The Fate of the Forest

By Susanna B. Hecht,Alexander Cockburn
  • Format : Pdf, ePub, Mobi, Kindle
  • Publisher : University of Chicago Press
  • Isbn : 0226322734
  • Pages : 408
  • Category : Nature
  • Reads : 593
  • File Pdf: the-fate-of-the-forest.pdf

Book Summary:

The Amazon rain forest covers more than five million square kilometers, amid the territories of nine different nations. It represents over half of the planet’s remaining rain forest. Is it truly in peril? What steps are necessary to save it? To understand the future of Amazonia, one must know how its history was forged: in the eras of large pre-Columbian populations, in the gold rush of conquistadors, in centuries of slavery, in the schemes of Brazil’s military dictators in the 1960s and 1970s, and in new globalized economies where Brazilian soy and beef now dominate, while the market in carbon credits raises the value of standing forest. Susanna Hecht and Alexander Cockburn show in compelling detail the panorama of destruction as it unfolded, and also reveal the extraordinary turnaround that is now taking place, thanks to both the social movements, and the emergence of new environmental markets. Exploring the role of human hands in destroying—and saving—this vast forested region, The Fate of the Forest pivots on the murder of Chico Mendes, the legendary labor and environmental organizer assassinated after successful confrontations with big ranchers.

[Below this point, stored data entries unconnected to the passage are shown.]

import Literature.AlgebraicGeometry.ComplexMultiplication.ReflexStabilizersCMHodge
import Literature.NumberTheory.NumberFields.ComplexAutomorphismsFixingIntersection
import HarnessLib

/-!
# Two CM abelian varieties whose types are defined over subfields of `ℂ` meeting in a real field:
# `Hg(A₀ × A₁) = Hg(A₀) × Hg(A₁)` and the Hodge conjecture on every `A₀^a × A₁^b`

COR-CM (cell `pub-hodgecm2`, binder seat `b16` gen 42, count-neutral claim CM33-QUADDISTINCT, file F2; theorems only, no
definition, no named fact, no `sorry`).  NEW as stated, hence under `Summits/`.  The FIELD form of this seat's
`CorCM/ReflexStabilizersCMHodge` (gen 41, F6): there the hypothesis was that the subgroup of `Aut(ℂ)` generated by the two
type stabilisers `S_k = {σ | σΦ_{i_k} = Φ_{i_k}}` contains an element acting as complex conjugation on `Hom(K_{i₀}, ℂ)`.
By the Galois correspondence for `Aut(ℂ)` (`Literature/NumberTheory/NumberFields/ComplexAutomorphismsFixingIntersection`:
`⟨Aut(ℂ/E₀), Aut(ℂ/E₁)⟩ = Aut(ℂ/E₀ ∩ E₁)`) this holds as soon as there are subfields `E₀, E₁ ⊂ ℂ` of finite degree with

* `Aut(ℂ/E_k) ⊆ S_k` — `E_k` is a FIELD OF DEFINITION of the type `Φ_{i_k}`, i.e. contains its reflex field `K_k*`
  (e.g. `E_k = K_k*`, or `E_k = φ(K_{i_k})` for an embedding `φ` whose stabiliser stabilises `Φ_{i_k}`, or the Galois
  closure), and
* complex conjugation fixes `E₀ ∩ E₁` pointwise — the two fields MEET IN A REAL FIELD (`E₀ ∩ E₁ ⊂ ℝ`; for
  conjugation-stable `E_k`: the number field `E₀ ∩ E₁` is totally real):

then conjugation itself lies in `⟨S₀ ∪ S₁⟩` and F6 applies:

* `conj_mem_closure_stabilizers_of_fixingFields_inf_real` (the hook, `g = ρ`);
* **`isNondegenerateFamily_iff_forall_of_fixingFields_inf_real`** — the pair `(Φ_{i₀}, Φ_{i₁})` is nondegenerate iff
  both members are; `cmFamilyRank_add_card_eq_of_fixingFields_inf_real` (rank additivity);
* **`hodgeConjectureFor_prod_of_fixingFields_inf_real`**, `not_exists_exceptional_prod_of_fixingFields_inf_real` — for
  nondegenerate members: the Hodge conjecture and `B• = D•` on every `⨁_{j<N} A_{π j}`, no exceptional classes.

Compared with `CorCM/RealIntersectionCMFieldsHodge` (Galois CLOSURES meeting in a totally real field) the fields here
may be as small as the reflex fields, so the criterion sees pairs inside ONE Galois closure (consumer:
`CorCM/DistinctImaginaryQuadraticSexticCMHodge`, the sextic fields `F k₀`, `F k₁`).  HC_CM is not touched.

## References

* [Gordon1999HodgeAVSurvey] B. B. Gordon, *A survey of the Hodge conjecture for abelian varieties*, §3 Theorem (proof),
  7.5–7.7, 10.10.
* [Shimura1998] G. Shimura, *Abelian Varieties with Complex Multiplication and Modular Functions*, §8.3 (reflex field).
* [Lang2002] S. Lang, *Algebra*, 3rd ed., VI §1 Thm. 1.1, Cor. 1.6 (Galois correspondence).

Provenance: Literature home (namespace `Literature.AlgebraicGeometry.ComplexMultiplication.ReflexFieldsMeetRealCMHodge`) of the Summits-side `CorCM/ReflexFieldsMeetRealCMHodge` (cell `pub-hodgecm2`, COR-CM; all its imports are `Literature/`, Mathlib and the already re-homed `ReflexStabilizersCMHodge`), which `Literature/` may not import; theorems only, no named fact, no definition. Nothing here bears on `HC_CM`. Lane `lit-hodgefound` (Layer A3: CM types, their Kubota ranks and Galois combinatorics), seat p20.
-/

noncomputable section

open _root_.CategoryTheory _root_.CategoryTheory.Limits NumberField Module

namespace Literature.AlgebraicGeometry.ComplexMultiplication.ReflexFieldsMeetRealCMHodge

open Literature.AlgebraicGeometry.ComplexMultiplication.ReflexStabilizersCMHodge

open Literature.NumberTheory.ComplexMultiplication
open Literature.NumberTheory.NumberFields (conj_mem_closure_fixing_union_iff)
open Literature.AlgebraicGeometry.Motives (AbelianVariety CMType)
open Literature.AlgebraicGeometry.HodgeTheory
open Literature.AlgebraicGeometry.ComplexMultiplication (IsCMTypeRealisation)
open Literature.AlgebraicGeometry.VanGeemen1994 (hodgeClassSpan)
open Literature.AlgebraicGeometry.Pohlmann1968
open Literature.Barriers.HodgeConjecture (divisorClassesSpan)

variable {I : Type} {K : I → Type} [∀ i, Field (K i)] [∀ i, NumberField (K i)] [∀ i, IsCMField (K i)] [Fintype I]
  [DecidableEq I] [Nonempty I] {Φ : ∀ i, CMType (K i)}

/-! ## §1 The hook: conjugation is generated by the two stabilisers -/

section Hook

omit [∀ i, NumberField (K i)] [∀ i, IsCMField (K i)] [Fintype I] [DecidableEq I] [Nonempty I] in
/-- **Fields of definition meeting in a real field put complex conjugation in `⟨S₀ ∪ S₁⟩`.**  If `Aut(ℂ/E_k)` stabilises
`Φ_{i_k}` (`k = 0, 1`) for subfields `E₀, E₁ ⊂ ℂ` of finite degree and complex conjugation fixes `E₀ ∩ E₁` pointwise,
then conjugation is a product of automorphisms of `ℂ` each stabilising `Φ_{i₀}` or `Φ_{i₁}` — the hypothesis `hg` of
`isNondegenerateFamily_iff_forall_of_conj_mem_closure_stabilizers` with `g = ρ`.
[cite: Lang2002, VI §1 Thm. 1.1 and Cor. 1.6] [cite: Shimura1998, §8.3] -/
theorem conj_mem_closure_stabilizers_of_fixingFields_inf_real {i₀ i₁ : I} (E₀ E₁ : IntermediateField ℚ ℂ)
    [FiniteDimensional ℚ E₀] [FiniteDimensional ℚ E₁]
    (hE₀ : ∀ σ : ℂ ≃+* ℂ, (∀ z : ℂ, z ∈ E₀ → σ z = z) → ∀ x : K i₀ →+* ℂ, σ • x ∈ (Φ i₀).1 ↔ x ∈ (Φ i₀).1)
    (hE₁ : ∀ σ : ℂ ≃+* ℂ, (∀ z : ℂ, z ∈ E₁ → σ z = z) → ∀ y : K i₁ →+* ℂ, σ • y ∈ (Φ i₁).1 ↔ y ∈ (Φ i₁).1)
    (hreal : ∀ z : ℂ, z ∈ E₀ → z ∈ E₁ → starRingEnd ℂ z = z) :
    ∃ g ∈ Subgroup.closure
        ({s : ℂ ≃+* ℂ | ∀ x : K i₀ →+* ℂ, s • x ∈ (Φ i₀).1 ↔ x ∈ (Φ i₀).1} ∪
          {s : ℂ ≃+* ℂ | ∀ y : K i₁ →+* ℂ, s • y ∈ (Φ i₁).1 ↔ y ∈ (Φ i₁).1}),
      ∀ x : K i₀ →+* ℂ, g • x = (starRingAut : ℂ ≃+* ℂ) • x :=
  ⟨starRingAut,
    Subgroup.closure_mono (Set.union_subset_union (fun σ hσ => hE₀ σ hσ) (fun σ hσ => hE₁ σ hσ))
      (conj_mem_closure_fixing_union_iff.2 hreal),
    fun _ => rfl⟩

end Hook

/-! ## §2 Types -/

section Types

omit [∀ i, IsCMField (K i)] [Fintype I] [DecidableEq I] [Nonempty I] in
/-- An automorphism of `ℂ` fixing the image `φ(K)` pointwise fixes the embedding `φ`: so if the stabiliser of ONE
embedding `φ` stabilises the type `Φ`, then `E = φ(K)` (`φ.toRatAlgHom.fieldRange`) is a field of definition of `Φ` in
the sense of this file. [cite: Shimura1998, §8.3] -/
theorem forall_smul_mem_iff_of_forall_apply_fieldRange_eq {i : I} (φ : K i →+* ℂ)
    (hφ : ∀ σ : ℂ ≃+* ℂ, σ • φ = φ → ∀ x : K i →+* ℂ, σ • x ∈ (Φ i).1 ↔ x ∈ (Φ i).1) (σ : ℂ ≃+* ℂ)
    (hσ : ∀ z : ℂ, z ∈ φ.toRatAlgHom.fieldRange → σ z = z) :
    ∀ x : K i →+* ℂ, σ • x ∈ (Φ i).1 ↔ x ∈ (Φ i).1 :=
  hφ σ (RingHom.ext fun a => by
    rw [ringEquiv_smul_apply]
    exact hσ (φ a) (AlgHom.mem_fieldRange.2 ⟨a, rfl⟩))

/-- **Fields of definition meeting in a real field ⟹ the pair is nondegenerate iff its members are**
(`Hg(A₀ × A₁) = Hg(A₀) × Hg(A₁)`).  Hypotheses: `I = {i₀, i₁}`; subfields `E₀, E₁ ⊂ ℂ` of finite degree with
`Aut(ℂ/E_k) ⊆ Stab(Φ_{i_k})` (fields of definition of the types, e.g. the reflex fields) and `E₀ ∩ E₁ ⊂ ℝ`.
[cite: Gordon1999HodgeAVSurvey, §3 Theorem and 7.5–7.7] [cite: Shimura1998, §8.3] -/
theorem isNondegenerateFamily_iff_forall_of_fixingFields_inf_real {i₀ i₁ : I} (h01 : i₀ ≠ i₁)
    (hI : ∀ j, j = i₀ ∨ j = i₁) (E₀ E₁ : IntermediateField ℚ ℂ) [FiniteDimensional ℚ E₀] [FiniteDimensional ℚ E₁]
    (hE₀ : ∀ σ : ℂ ≃+* ℂ, (∀ z : ℂ, z ∈ E₀ → σ z = z) → ∀ x : K i₀ →+* ℂ, σ • x ∈ (Φ i₀).1 ↔ x ∈ (Φ i₀).1)
    (hE₁ : ∀ σ : ℂ ≃+* ℂ, (∀ z : ℂ, z ∈ E₁ → σ z = z) → ∀ y : K i₁ →+* ℂ, σ • y ∈ (Φ i₁).1 ↔ y ∈ (Φ i₁).1)
    (hreal : ∀ z : ℂ, z ∈ E₀ → z ∈ E₁ → starRingEnd ℂ z = z) :
    CMAlgebra.IsNondegenerateFamily Φ ↔ ∀ i, IsNondegenerate (Φ i) :=
  isNondegenerateFamily_iff_forall_of_conj_mem_closure_stabilizers h01 hI
    (conj_mem_closure_stabilizers_of_fixingFields_inf_real E₀ E₁ hE₀ hE₁ hreal)

/-- **Rank additivity** `rank(Φ₀, Φ₁) + 2 = rank Φ₀ + rank Φ₁ + 1` under the same hypotheses.
[cite: Gordon1999HodgeAVSurvey, §3 Theorem (1)] -/
theorem cmFamilyRank_add_card_eq_of_fixingFields_inf_real {i₀ i₁ : I} (h01 : i₀ ≠ i₁)
    (hI : ∀ j, j = i₀ ∨ j = i₁) (E₀ E₁ : IntermediateField ℚ ℂ) [FiniteDimensional ℚ E₀] [FiniteDimensional ℚ E₁]
    (hE₀ : ∀ σ : ℂ ≃+* ℂ, (∀ z : ℂ, z ∈ E₀ → σ z = z) → ∀ x : K i₀ →+* ℂ, σ • x ∈ (Φ i₀).1 ↔ x ∈ (Φ i₀).1)
    (hE₁ : ∀ σ : ℂ ≃+* ℂ, (∀ z : ℂ, z ∈ E₁ → σ z = z) → ∀ y : K i₁ →+* ℂ, σ • y ∈ (Φ i₁).1 ↔ y ∈ (Φ i₁).1)
    (hreal : ∀ z : ℂ, z ∈ E₀ → z ∈ E₁ → starRingEnd ℂ z = z) :
    CMAlgebra.cmFamilyRank Φ + Fintype.card I = (∑ i, cmTypeRank (Φ i)) + 1 :=
  cmFamilyRank_add_card_eq_of_conj_mem_closure_stabilizers h01 hI
    (conj_mem_closure_stabilizers_of_fixingFields_inf_real E₀ E₁ hE₀ hE₁ hreal)

end Types

/-! ## §3 Abelian varieties -/

section Geometry

variable {A : I → AbelianVariety ℂ} {ι : ∀ i, 𝓞 (K i) →+* End (A i)}
  {θ : ∀ i, K i →+* Module.End ℂ (complexBetti (A i).X 1)}

/-- **The Hodge conjecture on every `A₀^a × A₁^b`** (every `⨁_{j<N} A_{π j}`), with `B• = D•` there, for realisations of
NONDEGENERATE types with fields of definition meeting in a real field — UNCONDITIONAL.
[cite: Gordon1999HodgeAVSurvey, §3 Theorem and 10.10] -/
theorem hodgeConjectureFor_prod_of_fixingFields_inf_real {i₀ i₁ : I} (h01 : i₀ ≠ i₁) (hI : ∀ j, j = i₀ ∨ j = i₁)
    (E₀ E₁ : IntermediateField ℚ ℂ) [FiniteDimensional ℚ E₀] [FiniteDimensional ℚ E₁]
    (hE₀ : ∀ σ : ℂ ≃+* ℂ, (∀ z : ℂ, z ∈ E₀ → σ z = z) → ∀ x : K i₀ →+* ℂ, σ • x ∈ (Φ i₀).1 ↔ x ∈ (Φ i₀).1)
    (hE₁ : ∀ σ : ℂ ≃+* ℂ, (∀ z : ℂ, z ∈ E₁ → σ z = z) → ∀ y : K i₁ →+* ℂ, σ • y ∈ (Φ i₁).1 ↔ y ∈ (Φ i₁).1)
    (hreal : ∀ z : ℂ, z ∈ E₀ → z ∈ E₁ → starRingEnd ℂ z = z)
    (hnd : ∀ i, IsNondegenerate (Φ i)) (hA : ∀ i, IsCMTypeRealisation (Φ i) (A i) (ι i) (θ i)) {N : ℕ}
    (π : Fin N → I) :
    HodgeConjectureFor (⨁ fun j : Fin N => A (π j)).dim (⨁ fun j : Fin N => A (π j)).X ∧
      ∀ m : ℕ, hodgeClassSpan (⨁ fun j : Fin N => A (π j)).dim (⨁ fun j : Fin N => A (π j)).X m =
        divisorClassesSpan (⨁ fun j : Fin N => A (π j)).X (⨁ fun j : Fin N => A (π j)).dim m :=
  hodgeConjectureFor_prod_of_conj_mem_closure_stabilizers h01 hI
    (conj_mem_closure_stabilizers_of_fixingFields_inf_real E₀ E₁ hE₀ hE₁ hreal) hnd hA π

/-- **No exceptional Hodge class on any `A₀^a × A₁^b`** under the same hypotheses.
[cite: Gordon1999HodgeAVSurvey, 7.5 and 7.6.1] -/
theorem not_exists_exceptional_prod_of_fixingFields_inf_real {i₀ i₁ : I} (h01 : i₀ ≠ i₁)
    (hI : ∀ j, j = i₀ ∨ j = i₁) (E₀ E₁ : IntermediateField ℚ ℂ) [FiniteDimensional ℚ E₀] [FiniteDimensional ℚ E₁]
    (hE₀ : ∀ σ : ℂ ≃+* ℂ, (∀ z : ℂ, z ∈ E₀ → σ z = z) → ∀ x : K i₀ →+* ℂ, σ • x ∈ (Φ i₀).1 ↔ x ∈ (Φ i₀).1)
    (hE₁ : ∀ σ : ℂ ≃+* ℂ, (∀ z : ℂ, z ∈ E₁ → σ z = z) → ∀ y : K i₁ →+* ℂ, σ • y ∈ (Φ i₁).1 ↔ y ∈ (Φ i₁).1)
    (hreal : ∀ z : ℂ, z ∈ E₀ → z ∈ E₁ → starRingEnd ℂ z = z)
    (hnd : ∀ i, IsNondegenerate (Φ i)) (hA : ∀ i, IsCMTypeRealisation (Φ i) (A i) (ι i) (θ i)) {N : ℕ}
    (π : Fin N → I) (m : ℕ) :
    ¬∃ c : complexBetti (⨁ fun j : Fin N => A (π j)).X (2 * m), IsRationalClass c ∧
        IsOfHodgeType (⨁ fun j : Fin N => A (π j)).dim (⨁ fun j : Fin N => A (π j)).X (2 * m) m m c ∧
        c ∉ divisorClassesSpan (⨁ fun j : Fin N => A (π j)).X (⨁ fun j : Fin N => A (π j)).dim m :=
  not_exists_exceptional_prod_of_conj_mem_closure_stabilizers h01 hI
    (conj_mem_closure_stabilizers_of_fixingFields_inf_real E₀ E₁ hE₀ hE₁ hreal) hnd hA π m

end Geometry

end Literature.AlgebraicGeometry.ComplexMultiplication.ReflexFieldsMeetRealCMHodge

end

A multifaceted portrait of Eden under siege, complete with a new preface and afterword by the authors, this book demonstrates that those who would hold a mirror up to nature must first learn the lessons offered by some of their own people.

Encyclopedia of the Novel

By Paul Schellinger
  • Format : Pdf, ePub, Mobi, Kindle
  • Publisher : Routledge
  • Isbn : 1135918333
  • Pages : 838
  • Category : Literary Criticism
  • Reads : 931
  • File Pdf: encyclopedia-of-the-novel.pdf

Book Summary:

First Published in 1999. Routledge is an imprint of Taylor & Francis, an informa company.

Walden

By Henry David Thoreau
  • Format : Pdf, ePub, Mobi, Kindle
  • Publisher : Cosimo, Inc.
  • Isbn : 1605207314
  • Pages : 226
  • Category : Literary Collections
  • Reads : 621
  • File Pdf: walden.pdf

Book Summary:

This is one of the most important works by the most important American philosopher: Henry David Thoreau, vital figure in the Transcendentalist movement, hero to environmentalists and ecologists, profound thinker on humanity's happiness. First published in 1854, Walden collects the penetrating reflections from the two years Thoreau lived in solitude on the shores of Massachusetts' Walden Pond. In lucid, poetic prose, Thoreau ponders the beauty of living simply and in communion with nature. It is a work of pastoral magnificence and wisdom that has moved generations of readers. Writer and philosopher HENRY DAVID THOREAU (1817-1862) was born in Concord, Massachusetts, and educated at Harvard University. His writings on human nature, materialism, and the natural world rank him among the most influential thinkers of American literature.

Audrey Hepburn

By Barry Paris
  • Format : Pdf, ePub, Mobi, Kindle
  • Publisher : Penguin
  • Isbn : 1101127783
  • Pages : 464
  • Category : Biography & Autobiography
  • Reads : 225
  • File Pdf: audrey-hepburn.pdf

Book Summary:

The most ambitious and personal account ever written about Hollywood's most gracious star-Audrey Hepburn by Barry Paris is a "moving portrayal" (The New York Times Book Review) that truly captures the woman who captured our hearts... With the insights of family and friends who never before spoke to a Hepburn biographer-and never-before-published photographs-Paris has created an in-depth portrait of the actress, from her childhood in Nazi-occupied Europe, through her legendary career, and into her UN ambassadorship.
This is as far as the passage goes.